In this work, we focus on a process that specifically define and measure access to network
availability.

1.4. Objectives of the study
The overall aim of the study is to determine the performance of real time monitoring and network
availability of a radio access signal.
The Specific Objectives of the Study are to:
(a). investigate existing methods for measuring network availability of a Radio access network
(RAN)
(b). develop a method that can be applied by service provider as a quality measure for network
operations in Nigeria.
(c). determine causes of interruption, disturbances and frequent fault in the network.

1.5. Research Methods
The various methods that were adopted in the realization of this study are:-
(a) Measurement of availability data with software called M2000 mobile management system.
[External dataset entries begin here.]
import Mathlib

/-!
# Route `RadicialJung`, crux `CleanModelsSuffice`, line `Sketch`: products of fs monoids with free monoids

Registered stub `stub_prodFreeMonoid` of the skeleton `Cruxes/CleanModelsSuffice/Lines/Sketch.lean`
(crux stmt-ResolutionOfSingularities-15883): if `P ⊆ ℤⁿ` is a finitely generated saturated additive
submonoid containing the unit vectors, then `P × ℕʳ ⊆ ℤ^{n+r}` (membership: the first `n`
coordinates lie in `P`, the last `r` are non-negative) is finitely generated, saturated and spans
`ℤ^{n+r}` — the toroidal Kato chart monoid of the line is the Kummer monoid times the free monoid on
the uncharged boundary parameters. General lemmas on submonoids of `ℤⁿ` (spanning from unit
vectors, closure membership of non-negative vectors, saturation of monoids cut out by linear
inequalities) are proved here and reused by `RadicialJungCleanModelsSufficeKummerMonoid.lean`.
Everything is stated for submonoids CHARACTERISED by their membership predicate (no new definitions).
-/

set_option linter.dupNamespace false -- mandated namespace of this single-conjunct summit

namespace Summit.ResolutionOfSingularities.ResolutionOfSingularities.Theorems.RadicialJung.CleanModelsSuffice

open Finset

section General

variable {n : ℕ}

/-- `k • e_i = (0, …, k, …, 0)`. [folklore] -/
theorem nsmul_single_one (k : ℕ) (i : Fin n) :
    k • (Pi.single i (1 : ℤ) : Fin n → ℤ) = (Pi.single i (k : ℤ) : Fin n → ℤ) := by
  ext x
  by_cases h : x = i
  · subst h; simp
  · simp [h]

/-- A submonoid of `ℤⁿ` containing all unit vectors spans `ℤⁿ` over `ℤ`. [folklore] -/
theorem span_eq_top_of_single_mem (N : AddSubmonoid (Fin n → ℤ))
    (h : ∀ i, Pi.single i (1 : ℤ) ∈ N) : Submodule.span ℤ (N : Set (Fin n → ℤ)) = ⊤ := by
  apply top_unique
  rw [← (Pi.basisFun ℤ (Fin n)).span_eq]
  refine Submodule.span_mono ?_
  rintro _ ⟨i, rfl⟩
  simpa [Pi.basisFun_apply] using h i

/-- A vector with non-negative entries lies in the closure of any set containing the unit vectors.
[folklore] -/
theorem mem_closure_of_forall_nonneg (G : Set (Fin n → ℤ))
    (hG : ∀ i, Pi.single i (1 : ℤ) ∈ G) (c : Fin n → ℤ) (hc : ∀ j, 0 ≤ c j) :
    c ∈ AddSubmonoid.closure G := by
  have hsum : c = ∑ i : Fin n, (c i).toNat • Pi.single i (1 : ℤ) := by
    conv_lhs => rw [← Finset.univ_sum_single c]
    refine Finset.sum_congr rfl fun i _ => ?_
    rw [nsmul_single_one, Int.toNat_of_nonneg (hc i)]
  rw [hsum]
  exact AddSubmonoid.sum_mem _ fun i _ =>
    AddSubmonoid.nsmul_mem _ (AddSubmonoid.subset_closure (hG i)) _

/-- A submonoid of `ℤⁿ` cut out by the non-negativity of values of additive maps is saturated: if
`k • c ∈ N` with `k > 0` then `c ∈ N`, provided membership is "`0 ≤ ℓ c` for all `ℓ ∈ Λ`".
[folklore] -/
theorem nsmulSaturated_of_linear (N : AddSubmonoid (Fin n → ℤ)) (Λ : Set ((Fin n → ℤ) →+ ℤ))
    (hN : ∀ c : Fin n → ℤ, c ∈ N ↔ ∀ ℓ ∈ Λ, 0 ≤ ℓ c) : N.NSMulSaturated := by
  intro k c hkc
  rcases Nat.eq_zero_or_pos k with hk | hk
  · exact Or.inl hk
  · refine Or.inr ((hN c).2 fun ℓ hℓ => ?_)
    have h1 : 0 ≤ ℓ (k • c) := (hN _).1 hkc ℓ hℓ
    rw [map_nsmul, nsmul_eq_mul] at h1
    exact nonneg_of_mul_nonneg_right h1 (by exact_mod_cast hk)

end General

section Product

/-- Extension by zero `ℤⁿ → ℤ^{n+r}` is additive. [folklore] -/
theorem append_zero_add {n r : ℕ} (u u' : Fin n → ℤ) :
    Fin.append (u + u') (0 : Fin r → ℤ) = Fin.append u 0 + Fin.append u' 0 := by
  ext i
  refine Fin.addCases (fun i => ?_) (fun j => ?_) i
  · simp [Fin.append_left]
  · simp [Fin.append_right]

/-- **Registered stub `stub_prodFreeMonoid`: product of a finitely generated saturated submonoid of
`ℤⁿ` containing the unit vectors with the free monoid `ℕʳ`**, inside `ℤ^{n+r}`: finitely generated,
saturated and spanning. [folklore] -/
theorem stub_prodFreeMonoid {n r : ℕ} (P : AddSubmonoid (Fin n → ℤ)) (hPfg : P.FG)
    (hPsat : P.NSMulSaturated)
    (hPsingle : ∀ i, Pi.single i (1 : ℤ) ∈ P) (P' : AddSubmonoid (Fin (n + r) → ℤ))
    (hP' : ∀ c : Fin (n + r) → ℤ, c ∈ P' ↔
      (fun i : Fin n => c (Fin.castAdd r i)) ∈ P ∧ ∀ j : Fin r, 0 ≤ c (Fin.natAdd n j)) :
    P'.FG ∧ P'.NSMulSaturated ∧ Submodule.span ℤ (P' : Set (Fin (n + r) → ℤ)) = ⊤ := by
  classical
  have castAdd_ne_natAdd : ∀ (i : Fin n) (j : Fin r), Fin.castAdd r i ≠ Fin.natAdd n j := by
    intro i j h
    have h1 := congrArg Fin.val h
    simp only [Fin.val_castAdd, Fin.val_natAdd] at h1
    have := i.2
    omega
  -- extension by zero
  let ext : (Fin n → ℤ) →+ (Fin (n + r) → ℤ) :=
    { toFun := fun u => Fin.append u 0
      map_zero' := by
        ext i
        refine Fin.addCases (fun i => ?_) (fun j => ?_) i
        · simp [Fin.append_left]
        · simp [Fin.append_right]
      map_add' := append_zero_add }
  have hext_cast : ∀ (u : Fin n → ℤ) (i : Fin n), ext u (Fin.castAdd r i) = u i := fun u i => by
    simp [ext, Fin.append_left]
  have hext_nat : ∀ (u : Fin n → ℤ) (j : Fin r), ext u (Fin.natAdd n j) = 0 := fun u j => by
    simp [ext, Fin.append_right]
  have hext_mem : ∀ u ∈ P, ext u ∈ P' := by
    intro u hu
    rw [hP']
    constructor
    · have h1 : (fun i : Fin n => ext u (Fin.castAdd r i)) = u := funext (hext_cast u)
      rw [h1]
      exact hu
    · intro j
      rw [hext_nat]
  -- the unit vectors of the free part
  have hsn_cast : ∀ (j : Fin r) (i : Fin n),
      (Pi.single (Fin.natAdd n j) (1 : ℤ) : Fin (n + r) → ℤ) (Fin.castAdd r i) = 0 :=
    fun j i => Pi.single_eq_of_ne (castAdd_ne_natAdd i j) _
  have hsn_nat : ∀ (j j' : Fin r),
      (Pi.single (Fin.natAdd n j) (1 : ℤ) : Fin (n + r) → ℤ) (Fin.natAdd n j') =
        if j' = j then 1 else 0 := by
    intro j j'
    by_cases h : j' = j
    · subst h; simp
    · rw [if_neg h, Pi.single_eq_of_ne]
      exact fun h' => h (Fin.natAdd_injective _ _ h')
  have hsingle' : ∀ j : Fin r, Pi.single (Fin.natAdd n j) (1 : ℤ) ∈ P' := by
    intro j
    rw [hP']
    constructor
    · have h1 : (fun i : Fin n => (Pi.single (Fin.natAdd n j) (1 : ℤ) : Fin (n + r) → ℤ)
          (Fin.castAdd r i)) = 0 := funext (hsn_cast j)
      rw [h1]
      exact zero_mem P
    · intro j'
      rw [hsn_nat]
      split_ifs <;> norm_num
  -- decomposition of a vector of `ℤ^{n+r}`
  have hdec : ∀ c : Fin (n + r) → ℤ,
      c = ext (fun i => c (Fin.castAdd r i)) +
        ∑ j : Fin r, c (Fin.natAdd n j) • Pi.single (Fin.natAdd n j) (1 : ℤ) := by
    intro c
    ext i
    simp only [Pi.add_apply, Finset.sum_apply, Pi.smul_apply, smul_eq_mul]
    refine Fin.addCases (fun i => ?_) (fun j => ?_) i
    · rw [hext_cast, Finset.sum_eq_zero fun j _ => by rw [hsn_cast, mul_zero], add_zero]
    · rw [hext_nat, zero_add]
      simp only [hsn_nat, mul_ite, mul_one, mul_zero]
      rw [Finset.sum_ite_eq]
      simp
  refine ⟨?_, ?_, ?_⟩
  · -- finite generation
    obtain ⟨S, hS⟩ := hPfg
    rw [AddSubmonoid.fg_iff]
    refine ⟨ext '' (S : Set (Fin n → ℤ)) ∪
        Set.range fun j : Fin r => (Pi.single (Fin.natAdd n j) (1 : ℤ) : Fin (n + r) → ℤ),
      le_antisymm ?_ ?_, (S.finite_toSet.image _).union (Set.finite_range _)⟩
    · rw [AddSubmonoid.closure_le]
      rintro x (⟨u, hu, rfl⟩ | ⟨j, rfl⟩)
      · exact hext_mem u (hS ▸ AddSubmonoid.subset_closure hu)
      · exact hsingle' j
    · intro c hc
      obtain ⟨hcP, hcn⟩ := (hP' c).1 hc
      rw [hdec c]
      refine AddSubmonoid.add_mem _ ?_ ?_
      · have h1 : ext (fun i => c (Fin.castAdd r i)) ∈ (AddSubmonoid.closure (S : Set _)).map ext := by
          rw [hS]
          exact ⟨_, hcP, rfl⟩
        rw [AddMonoidHom.map_mclosure] at h1
        exact AddSubmonoid.closure_mono Set.subset_union_left h1
      · refine AddSubmonoid.sum_mem _ fun j _ => ?_
        have h2 : c (Fin.natAdd n j) • (Pi.single (Fin.natAdd n j) (1 : ℤ) : Fin (n + r) → ℤ) =
            (c (Fin.natAdd n j)).toNat • (Pi.single (Fin.natAdd n j) (1 : ℤ) : Fin (n + r) → ℤ) := by
          rw [← natCast_zsmul, Int.toNat_of_nonneg (hcn j)]
        rw [h2]
        have hjG : (Pi.single (Fin.natAdd n j) (1 : ℤ) : Fin (n + r) → ℤ) ∈
            ext '' (S : Set (Fin n → ℤ)) ∪
              Set.range fun j : Fin r => (Pi.single (Fin.natAdd n j) (1 : ℤ) : Fin (n + r) → ℤ) :=
          Or.inr ⟨j, rfl⟩
        exact AddSubmonoid.nsmul_mem _ (AddSubmonoid.subset_closure hjG) _
  · -- saturation
    intro k c hkc
    rcases Nat.eq_zero_or_pos k with hk | hk
    · exact Or.inl hk
    · right
      obtain ⟨h1, h2⟩ := (hP' _).1 hkc
      refine (hP' c).2 ⟨?_, fun j => ?_⟩
      · have h3 : (fun i : Fin n => (k • c) (Fin.castAdd r i)) = k • fun i => c (Fin.castAdd r i) := by
          ext i; simp
        rw [h3] at h1
        exact (hPsat h1).resolve_left hk.ne'
      · have h3 := h2 j
        simp only [Pi.smul_apply, nsmul_eq_mul] at h3
        exact nonneg_of_mul_nonneg_right h3 (by exact_mod_cast hk)
  · -- spanning
    refine span_eq_top_of_single_mem P' fun i => ?_
    refine Fin.addCases (fun i => ?_) (fun j => hsingle' j) i
    rw [hP']
    constructor
    · have h1 : (fun i' : Fin n => (Pi.single (Fin.castAdd r i) (1 : ℤ) : Fin (n + r) → ℤ)
          (Fin.castAdd r i')) = Pi.single i 1 := by
        ext i'
        by_cases h : i' = i
        · subst h; simp
        · rw [Pi.single_eq_of_ne h, Pi.single_eq_of_ne]
          exact fun h' => h (Fin.castAdd_injective _ _ h')
      rw [h1]
      exact hPsingle i
    · intro j
      rw [Pi.single_eq_of_ne (castAdd_ne_natAdd i j).symm]

end Product

end Summit.ResolutionOfSingularities.ResolutionOfSingularities.Theorems.RadicialJung.CleanModelsSuffice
This software gives the performance statistics for the network. Its graphic user interface
provides an overview of the network elements and the links connecting them. In this research
work, a particular network provider was put into consideration i.e. (MTN network provider)
Below are the outlined steps for data collection.
i) Monitor the alarms on the BTS every second to know when a site is down using the M2000
topology window
(i) Escalate sites down to Field support engineer (FSE) and log a trouble tickets for the site. (The
trouble ticket track the life cycle of the incident with basic information like the start time /date
of the outage)
(ii) Update the ticket and follow up with field support engineer (FSE) and power engineer
assigned to the site, until the site is up and running again.
(iii) Get a detailed root cause analysis of the fault and close the trouble ticket with the end time.
(iv) Pull the files which are in CSV ASCII text file format (i.e. the fields are comma-delimited).
The data will be analysed to know what information can be utilized for the measurement of
availability.
(v) The data will be measure for one year; however, this period will be taken in order to have a
clear picture of the variation of the availability data and in order to have a clear analysis of the
data measured.
(vi) Estimation and analysis of the data collected will be carried out to know the start time, end
time and the assigned time of the outage. These are necessary parameters for calculating
MTTR.
(viii) Using Availability formula, defined as the percentage of time when a system is operational.
This can be calculated using equation (1.1).In section 2 page 10.